> _WORKING DATA_:
►
import Summits.BirchSwinnertonDyer.BirchSwinnertonDyer.Theorems.PrintCf2SplitBadTwoKummerTorsionH1
import Summits.BirchSwinnertonDyer.BirchSwinnertonDyer.Theorems.PrintCf2SplitBadTwoUnrSelmerTwistDivisibleOfAmbient
import Literature.NumberTheory.EllipticCurves.GreenbergVatsal2000.UnramifiedOutsideFinite
import Literature.NumberTheory.EllipticCurves.ZpExtensionDescentProofs
import Literature.NumberTheory.EllipticCurves.IwasawaNakayamaProofs
import HarnessLib

/-!
# The canonical `Λ`-dual of the unramified ambient `H_nr(K_∞, M) = unramifiedOutside (ker κ) M p S₀`
# over ANY `ℤ_p`-line is finitely generated, for a `p`-divisible cofinite-type module `M`
# (helper for crux stmt-BirchSwinnertonDyer-20368 `PrintCf2.SplitBadTwoRankOneOfFacts`; cell `bsd-print-cf2`,
# seat `bsd-line-cf2-p1-w7` g5, file 10 — the finite-generation half of leaf (ii)_nr of file 8)

Greenberg LNM 1716 p. 117 L1 («`X` = the Pontryagin dual of `H¹(F_Σ/F_∞, 𝒜)` is a finitely generated
`Λ`-module») for a GENERAL discrete module: `K` any number field, `κ` ANY `ℤ_p`-extension with
topological generator `γ`, `M` a discrete `Γ_K`-module which is `p`-primary, `p`-DIVISIBLE, with finite
`M[p^n]`, open stabilisers, and inertia acting trivially outside a finite set `S_M` of places.  The
argument is the tree's `H1SigmaDualFiniteProofs` (bsd-2adic t42, for `E[p^∞]`) run on the generic
Kummer lemmas of file 9 (`KummerTorsion.*`):

* §1 `finite_setOf_unramifiedOutside_pTorsion_conjH1_eq` — `H_nr(K_∞, M)[𝔪] = {c unramified outside
  S₀ ∪ {p}, p c = 0, conj_γ c = c}` is FINITE: Kummer lift `c = ι y`, `y ∈ H¹(K_∞, M[p])` (file 9 (A));
  `conj_γ y − y ∈ ker ι` (finite, file 9 §2); the classes `y` are unramified outside
  `S' = S₀ ∪ S_M ∪ {p}` AS `M[p]`-VALUED classes (at `w ∉ S'` the inertia group acts trivially on `M`,
  so `H¹(I, M[p]) → H¹(I, M)` is injective, file 9 §3 — no transport to other primes is needed, the
  Greenberg–Vatsal condition being imposed at all conjugates); the `γ`-INVARIANT ones descend to
  `H¹(Γ_K, M[p])` (`ZpDescent.exists_resSubgroup_eq_of_conjH1_eq`) and are unramified there
  (-w6 g4's transfer `LineTransport.resOfLe_mem_unramifiedOutside_iff_of_inf_inertia_le` along
  `ker κ ≤ ⊤`, `I_w ≤ ker κ` for `w ∤ p`), hence finite (`GreenbergVatsal2000.finite_setOf_mem_unramifiedOutside`,
  Silverman X.4.3 / Hermite); translates finish.
* §2 `module_finite_of_dualData_unramifiedOutside` — hence EVERY Pontryagin-dual datum `(Y, dY)` of
  `H_nr(K_∞, M)` (`T ↦ conj_γ − 1`, constants through `ℤ_p → ℤ/p^k`) is finitely generated over `Λ`
  (`IwasawaDual.IsDualPair.module_finite`, dual Nakayama; local nilpotence by -w4 g8's
  `isLocNil_conjAmbient_sub_one`).
* (file 11 discharges the hypotheses for `A_θ = KellerYin2024.charModule ∅ θ`, `θ` of finite order, and
  re-derives S3n′ with leaf (ii)_nr shortened to «no nonzero finite `Λ`-submodule».)

HONEST FRAMING: closes nothing by itself (`--supports`); removes the «finitely generated» conjunct from
leaf (ii)_nr of file 8.  No named fact, no definition, no `sorry`.  No summit statement is proved by this
file; BSD is not proved by any of this.

References: Greenberg LNM 1716 §1 p. 60, §3 Lemma 3.1, §4 p. 117; Silverman AEC X.4.3; Serre,
*Abelian ℓ-adic representations* I §2.1; Lang, *Cyclotomic Fields* Ch. 5 §1.
-/

-- the summit namespace `Summit.BirchSwinnertonDyer.BirchSwinnertonDyer` repeats the problem name by design (D-0017)
set_option linter.dupNamespace false
set_option autoImplicit false

noncomputable section

open scoped Classical
open CategoryTheory NumberField IsDedekindDomain Field
open Literature.NumberTheory.EllipticCurves Literature.NumberTheory.EllipticCurves.GreenbergSelmer
open Literature.NumberTheory.EllipticCurves.GreenbergVatsal2000
open Literature.NumberTheory.GaloisRepresentations
open Summit.BirchSwinnertonDyer.BirchSwinnertonDyer.Theorems.PrintCf2

namespace Summit.BirchSwinnertonDyer.BirchSwinnertonDyer.Theorems.PrintCf2.UnramifiedDual

/-! ## §1. `H_nr(K_∞, M)[𝔪]` is finite -/

section Generic

variable {K : Type} [Field K] [NumberField K] {p : ℕ} [Fact p.Prime] (κ : ZpExtension K p)
  {M : Type} [AddCommGroup M] [DistribMulAction (absoluteGaloisGroup K) M] [TopologicalSpace M]
  [DiscreteTopology M]

/-- **`{c ∈ H_nr(K_∞, M) : p c = 0, conj_γ c = c}` is finite** for every `ℤ_p`-extension `κ` of a number
field `K` (topological generator `γ`), every finite `S₀`, and every discrete `Γ_K`-module `M` which is
`p`-primary, `p`-divisible, with finite `M[p^n]`, open stabilisers, and inertia acting trivially outside a
finite set `S_M` of places (Greenberg LNM 1716 p. 117 L1 / §1 p. 60 «`X/𝔪X` is finite», for a general
module; proof in the module docstring, §1). [cite: GreenbergLNM1716, §1 p. 60 and §4 p. 117]
[cite: SilvermanAEC2009, Lemma X.4.3] -/
theorem finite_setOf_unramifiedOutside_pTorsion_conjH1_eq {γ : absoluteGaloisGroup K}
    (hγ : κ.IsTopGenerator γ) (hdiv : ∀ a : M, ∃ b : M, p • b = a)
    (htors : ∀ m : M, ∃ n : ℕ, p ^ n • m = 0)
    (hfin : ∀ n : ℕ, Finite ↥(AddSubgroup.torsionBy M ((p ^ n : ℕ) : ℤ)))
    (hstab : ∀ m : M, IsOpen (MulAction.stabilizer (absoluteGaloisGroup K) m : Set (absoluteGaloisGroup K)))
    {SM : Set (HeightOneSpectrum (𝓞 K))} (hSM : SM.Finite)
    (htrivI : ∀ v : HeightOneSpectrum (𝓞 K), v ∉ SM → ((p : ℕ) : 𝓞 K) ∉ v.asIdeal →
      ∀ τ ∈ GreenbergSelmer.inertia (K := K) v, ∀ m : M, τ • m = m)
    {S₀ : Set (HeightOneSpectrum (𝓞 K))} (hS₀ : S₀.Finite) :
    Set.Finite {c : subgroupH1 κ.kerSubgroup M |
      c ∈ unramifiedOutside κ.kerSubgroup M p S₀ ∧ p • c = 0 ∧ conjH1 κ.kerSubgroup M γ c = c} := by
  classical
  have hp := (Fact.out : p.Prime)
  -- notation
  let N := κ.kerSubgroup
  let Mp : Type := ↥(AddSubgroup.torsionBy M (p : ℤ))
  let ι : subgroupH1 N Mp →+ subgroupH1 N M :=
    resH1Hom (ContinuousMonoidHom.id N) (AddSubgroup.torsionBy M (p : ℤ)).subtype (fun _ _ ↦ rfl)
  -- instances / elementary facts on `M` and `M[p]`
  haveI : ContinuousSMul (absoluteGaloisGroup K) M := continuousSMul_iff_stabilizer_isOpen.mpr hstab
  have hstabp : ∀ m : Mp, IsOpen (MulAction.stabilizer (absoluteGaloisGroup K) m :
      Set (absoluteGaloisGroup K)) := fun m ↦ by
    convert hstab (m : M) using 1
    ext σ
    simp only [SetLike.mem_coe, MulAction.mem_stabilizer_iff]
    exact ⟨fun h ↦ congrArg Subtype.val h, fun h ↦ Subtype.ext h⟩
  haveI : ContinuousSMul (absoluteGaloisGroup K) Mp := continuousSMul_iff_stabilizer_isOpen.mpr hstabp
  haveI : Finite Mp := by
    have h1 := hfin 1
    rw [pow_one] at h1
    exact h1
  have hpM : ∀ v : Mp, p • v = 0 := fun v ↦ Subtype.ext (by
    rw [AddSubgroupClass.coe_nsmul, ZeroMemClass.coe_zero]
    exact AddSubgroup.torsionBy.nsmul_iff.mp v.2)
  have hcontN : ∀ b : M, Continuous fun σ : N ↦ σ • b := fun b ↦ by
    have h : (fun σ : N ↦ σ • b) = (fun σ : absoluteGaloisGroup K ↦ σ • b) ∘ Subtype.val := by
      ext σ; rfl
    rw [h]
    exact (continuous_id.smul continuous_const).comp continuous_subtype_val
  -- the finite set of places `S' = S_M ∪ {v ∣ p} ∪ S₀`
  let S' : Set (HeightOneSpectrum (𝓞 K)) := (SM ∪ {v | ((p : ℤ) : 𝓞 K) ∈ v.asIdeal}) ∪ S₀
  have hS' : S'.Finite :=
    (hSM.union (WeierstrassCurve.finite_setOf_intCast_mem_asIdeal (by exact_mod_cast hp.ne_zero))).union hS₀
  have hS'S₀ : ∀ v, v ∉ S' → v ∉ S₀ := fun v hv h ↦ hv (Or.inr h)
  have hS'SM : ∀ v, v ∉ S' → v ∉ SM := fun v hv h ↦ hv (Or.inl (Or.inl h))
  -- (D) the `γ`-invariant classes of `H¹(K_∞, M[p])` unramified outside `S'` are finite
  have hD : Set.Finite {y : subgroupH1 N Mp |
      conjH1 N Mp γ y = y ∧ y ∈ unramifiedOutside N Mp p S'} := by
    have hT : {c : subgroupH1 (⊤ : Subgroup (absoluteGaloisGroup K)) Mp |
        c ∈ unramifiedOutside ⊤ Mp p S'}.Finite :=
      GreenbergVatsal2000.finite_setOf_mem_unramifiedOutside (H := ⊤) (by
        simp only [Subgroup.coe_top]; exact isOpen_univ) hp.ne_zero hS'
    have hcomp : (Literature.NumberTheory.EllipticCurves.resOfLe Mp
          (le_top : N ≤ (⊤ : Subgroup (absoluteGaloisGroup K)))).comp (ResKernel.resSubgroup ⊤ Mp) =
        ResKernel.resSubgroup N Mp := by
      unfold Literature.NumberTheory.EllipticCurves.resOfLe ResKernel.resSubgroup
      rw [resH1Hom_comp]
      exact resH1Hom_congr (ContinuousMonoidHom.ext fun _ ↦ rfl) (AddMonoidHom.ext fun _ ↦ rfl) _ _
    refine (hT.image (Literature.NumberTheory.EllipticCurves.resOfLe Mp
      (le_top : N ≤ (⊤ : Subgroup (absoluteGaloisGroup K))))).subset ?_
    rintro y ⟨hyγ, hyU⟩
    obtain ⟨y₀, hy₀⟩ := ZpDescent.exists_resSubgroup_eq_of_conjH1_eq hγ hstabp hpM y hyγ
    have hy : Literature.NumberTheory.EllipticCurves.resOfLe Mp
        (le_top : N ≤ (⊤ : Subgroup (absoluteGaloisGroup K))) (ResKernel.resSubgroup ⊤ Mp y₀) = y := by
      rw [← AddMonoidHom.comp_apply, hcomp, hy₀]
    refine ⟨ResKernel.resSubgroup ⊤ Mp y₀, ?_, hy⟩
    show ResKernel.resSubgroup ⊤ Mp y₀ ∈ unramifiedOutside ⊤ Mp p S'
    refine (LineTransport.resOfLe_mem_unramifiedOutside_iff_of_inf_inertia_le p S'
      (le_top : N ≤ (⊤ : Subgroup (absoluteGaloisGroup K))) (fun w _ hpw ↦ ?_)
      (ResKernel.resSubgroup ⊤ Mp y₀)).mp (by rw [hy]; exact hyU)
    exact inf_le_right.trans (IwasawaTwoVariable.inertia_le_kerSubgroup_of_not_mem κ hpw)
  -- (A) the kernel of the Kummer map is finite
  have hF₀ : Set.Finite ((ι.ker : AddSubgroup (subgroupH1 N Mp)) : Set (subgroupH1 N Mp)) :=
    KummerTorsion.finite_ker_torsionToH1 N p hdiv htors hfin hcontN
  -- (U) unramified `M`-valued Kummer classes are unramified `M[p]`-valued classes outside `S'`
  have hUnr : ∀ y : subgroupH1 N Mp, ι y ∈ unramifiedOutside N M p S₀ →
      y ∈ unramifiedOutside N Mp p S' := by
    intro y hy
    rw [mem_unramifiedOutside_iff] at hy ⊢
    intro v hvS' hpv σ
    have h1 := hy v (hS'S₀ v hvS') hpv σ
    rw [KummerTorsion.conjH1_torsionToH1] at h1
    rw [GreenbergVatsal2000.unramifiedKer, AddMonoidHom.mem_ker] at h1 ⊢
    have hnat : ∀ z : subgroupH1 N Mp,
        resH1Hom (inertiaInToH N v) (AddMonoidHom.id M) (fun _ _ ↦ rfl) (ι z) =
          resH1Hom (ContinuousMonoidHom.id ↥(inertiaIn N v)) (AddSubgroup.torsionBy M (p : ℤ)).subtype
            (fun _ _ ↦ rfl) (resH1Hom (inertiaInToH N v) (AddMonoidHom.id Mp) (fun _ _ ↦ rfl) z) := by
      intro z
      change ((resH1Hom (inertiaInToH N v) (AddMonoidHom.id M) (fun _ _ ↦ rfl)).comp ι) z =
        ((resH1Hom (ContinuousMonoidHom.id ↥(inertiaIn N v)) (AddSubgroup.torsionBy M (p : ℤ)).subtype
          (fun _ _ ↦ rfl)).comp (resH1Hom (inertiaInToH N v) (AddMonoidHom.id Mp) (fun _ _ ↦ rfl))) z
      rw [resH1Hom_comp, resH1Hom_comp]
      exact congrArg (fun f : subgroupH1 N Mp →+ discreteH1 ↥(inertiaIn N v) M ↦ f z)
        (resH1Hom_congr (ContinuousMonoidHom.ext fun _ ↦ rfl) (AddMonoidHom.ext fun _ ↦ rfl) _ _)
    rw [hnat] at h1
    have hinj := KummerTorsion.torsionToH1_injective_of_forall_smul_eq (inertiaIn N v) p (M := M)
      (fun x m ↦ htrivI v (hS'SM v hvS') hpv _ ((mem_inertiaIn_iff N v x.1).mp x.2).2 m)
    exact (injective_iff_map_eq_zero _).1 hinj _ h1
  -- (L) the Kummer lifts of the target classes form a finite set
  have hL : Set.Finite {y : subgroupH1 N Mp |
      ι y ∈ unramifiedOutside N M p S₀ ∧ conjH1 N M γ (ι y) = ι y} := by
    have hsub : {y : subgroupH1 N Mp | ι y ∈ unramifiedOutside N M p S₀ ∧ conjH1 N M γ (ι y) = ι y} ⊆
        ⋃ f ∈ (ι.ker : Set (subgroupH1 N Mp)),
          {y | y ∈ unramifiedOutside N Mp p S' ∧ conjH1 N Mp γ y - y = f} := by
      rintro y ⟨hy1, hy2⟩
      simp only [Set.mem_iUnion, Set.mem_setOf_eq, SetLike.mem_coe, exists_prop]
      refine ⟨_, ?_, hUnr y hy1, rfl⟩
      rw [AddMonoidHom.mem_ker, map_sub, ← KummerTorsion.conjH1_torsionToH1, hy2, sub_self]
    refine (hF₀.biUnion fun f _ ↦ ?_).subset hsub
    by_cases hne : {y : subgroupH1 N Mp |
        y ∈ unramifiedOutside N Mp p S' ∧ conjH1 N Mp γ y - y = f}.Nonempty
    · obtain ⟨y₀, hy₀U, hy₀⟩ := hne
      refine (hD.image fun a ↦ y₀ + a).subset ?_
      rintro y ⟨hyU, hy⟩
      refine ⟨y - y₀, ⟨?_, AddSubgroup.sub_mem _ hyU hy₀U⟩, add_sub_cancel y₀ y⟩
      rw [map_sub, sub_eq_iff_eq_add.mp hy, sub_eq_iff_eq_add.mp hy₀]
      abel
    · rw [Set.not_nonempty_iff_eq_empty.mp hne]
      exact Set.finite_empty
  -- conclusion: the target set lies in `ι '' L`
  refine (hL.image ι).subset ?_
  rintro c ⟨hcS, hpc, hcγ⟩
  obtain ⟨y, hy⟩ := KummerTorsion.exists_torsionToH1_eq N p hdiv hcontN hpc
  exact ⟨y, ⟨by rw [show ι y = c from hy]; exact hcS, by rw [show ι y = c from hy]; exact hcγ⟩, hy⟩

/-! ## §2. Every Pontryagin-dual datum of `H_nr(K_∞, M)` is finitely generated over `Λ` -/

/-- **Every `Λ`-dual datum of the unramified ambient `H_nr(K_∞, M) = unramifiedOutside (ker κ) M p S₀`
is finitely generated** (same hypotheses as §1): `(Y, dY)` with `T ↦ conj_γ − 1` and constants through
`ℤ_p → ℤ/p^k` is an `IwasawaDual.IsDualPair` for `ψ = conj_γ| − 1` (locally nilpotent by -w4 g8's
`isLocNil_conjAmbient_sub_one`), and the dual Nakayama lemma `IsDualPair.module_finite` applies by §1.
[cite: GreenbergLNM1716, §1 p. 60 and §4 p. 117] [cite: Lang1990, Ch. 5 §1] -/
theorem module_finite_of_dualData_unramifiedOutside {γ : absoluteGaloisGroup K}
    (hγ : κ.IsTopGenerator γ) (hdiv : ∀ a : M, ∃ b : M, p • b = a)
    (htors : ∀ m : M, ∃ n : ℕ, p ^ n • m = 0)
    (hfin : ∀ n : ℕ, Finite ↥(AddSubgroup.torsionBy M ((p ^ n : ℕ) : ℤ)))
    (hstab : ∀ m : M, IsOpen (MulAction.stabilizer (absoluteGaloisGroup K) m : Set (absoluteGaloisGroup K)))
    {SM : Set (HeightOneSpectrum (𝓞 K))} (hSM : SM.Finite)
    (htrivI : ∀ v : HeightOneSpectrum (𝓞 K), v ∉ SM → ((p : ℕ) : 𝓞 K) ∉ v.asIdeal →
      ∀ τ ∈ GreenbergSelmer.inertia (K := K) v, ∀ m : M, τ • m = m)
    {S₀ : Set (HeightOneSpectrum (𝓞 K))} (hS₀ : S₀.Finite)
    {Y : Type*} [AddCommGroup Y] [Module (IwasawaAlgebra p) Y]
    (dY : Y →+ (↥(unramifiedOutside κ.kerSubgroup M p S₀) →+ AddCircle (1 : ℚ)))
    (hbij : Function.Bijective dY)
    (hTY : ∀ (y : Y) (c : ↥(unramifiedOutside κ.kerSubgroup M p S₀)),
      dY ((PowerSeries.X : IwasawaAlgebra p) • y) c =
        dY y ⟨conjH1 κ.kerSubgroup M γ c, conjH1_mem_unramifiedOutside κ.kerSubgroup M p S₀ γ c.2⟩ - dY y c)
    (hCY : ∀ (a : ℤ_[p]) (y : Y) (c : ↥(unramifiedOutside κ.kerSubgroup M p S₀)) (k : ℕ), (p ^ k) • c = 0 →
      dY (PowerSeries.C a • y) c = (PadicInt.toZModPow k a).val • dY y c) :
    Module.Finite (IwasawaAlgebra p) Y := by
  -- the restricted conjugation and `ψ = φ − 1`
  let Hamb := unramifiedOutside κ.kerSubgroup M p S₀
  let φ : AddMonoid.End Hamb :=
    ((conjH1 κ.kerSubgroup M γ).restrict Hamb).codRestrict Hamb
      fun c ↦ conjH1_mem_unramifiedOutside κ.kerSubgroup M p S₀ γ c.2
  let ψ : AddMonoid.End Hamb := φ - 1
  have hψ : ∀ c : Hamb, ((ψ c : Hamb) : subgroupH1 κ.kerSubgroup M) = conjH1 κ.kerSubgroup M γ c - c :=
    fun c ↦ by
    show ((((φ - 1) c : Hamb)) : subgroupH1 κ.kerSubgroup M) = _
    rw [IwasawaDual.End_sub_apply, AddMonoid.End.one_apply, AddSubgroup.coe_sub]
    rfl
  have hln :=
    Summit.BirchSwinnertonDyer.BirchSwinnertonDyer.Theorems.PrintCf2.RestrictedSelmerPair.isLocNil_conjAmbient_sub_one
      htors hstab hγ ψ hψ
  have hpair : IwasawaDual.IsDualPair p ψ dY :=
    { bijective := hbij
      T_smul := fun y s ↦ by
        rw [hTY, ← map_sub]
        exact congrArg (dY y) (Subtype.ext (by rw [hψ, AddSubgroup.coe_sub]))
      C_smul := hCY
      locNil := hln }
  refine hpair.module_finite ?_
  refine ((finite_setOf_unramifiedOutside_pTorsion_conjH1_eq κ hγ hdiv htors hfin hstab hSM htrivI
    hS₀).preimage (Subtype.val_injective.injOn)).subset ?_
  intro s hs
  obtain ⟨hs1, hs2⟩ := hs
  rw [pow_one] at hs1 hs2
  rw [IwasawaDual.End_sub_apply, AddMonoid.End.one_apply, sub_eq_zero] at hs2
  refine ⟨s.2, ?_, ?_⟩
  · have h1 := congrArg (fun z : Hamb ↦ (z : subgroupH1 κ.kerSubgroup M)) hs1
    simpa using h1
  · have h2 := congrArg (fun z : Hamb ↦ (z : subgroupH1 κ.kerSubgroup M)) hs2
    exact h2

end Generic

end Summit.BirchSwinnertonDyer.BirchSwinnertonDyer.Theorems.PrintCf2.UnramifiedDual

end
◄
> _WORK REQUIRED_:
Report each line of the entries where the word "IwasawaDual" occurs.

> _EXERCISE RESULT_:
  (`IwasawaDual.IsDualPair.module_finite`, dual Nakayama; local nilpotence by -w4 g8's
`ℤ_p → ℤ/p^k` is an `IwasawaDual.IsDualPair` for `ψ = conj_γ| − 1` (locally nilpotent by -w4 g8's
    rw [IwasawaDual.End_sub_apply, AddMonoid.End.one_apply, AddSubgroup.coe_sub]
  have hpair : IwasawaDual.IsDualPair p ψ dY :=
  rw [IwasawaDual.End_sub_apply, AddMonoid.End.one_apply, sub_eq_zero] at hs2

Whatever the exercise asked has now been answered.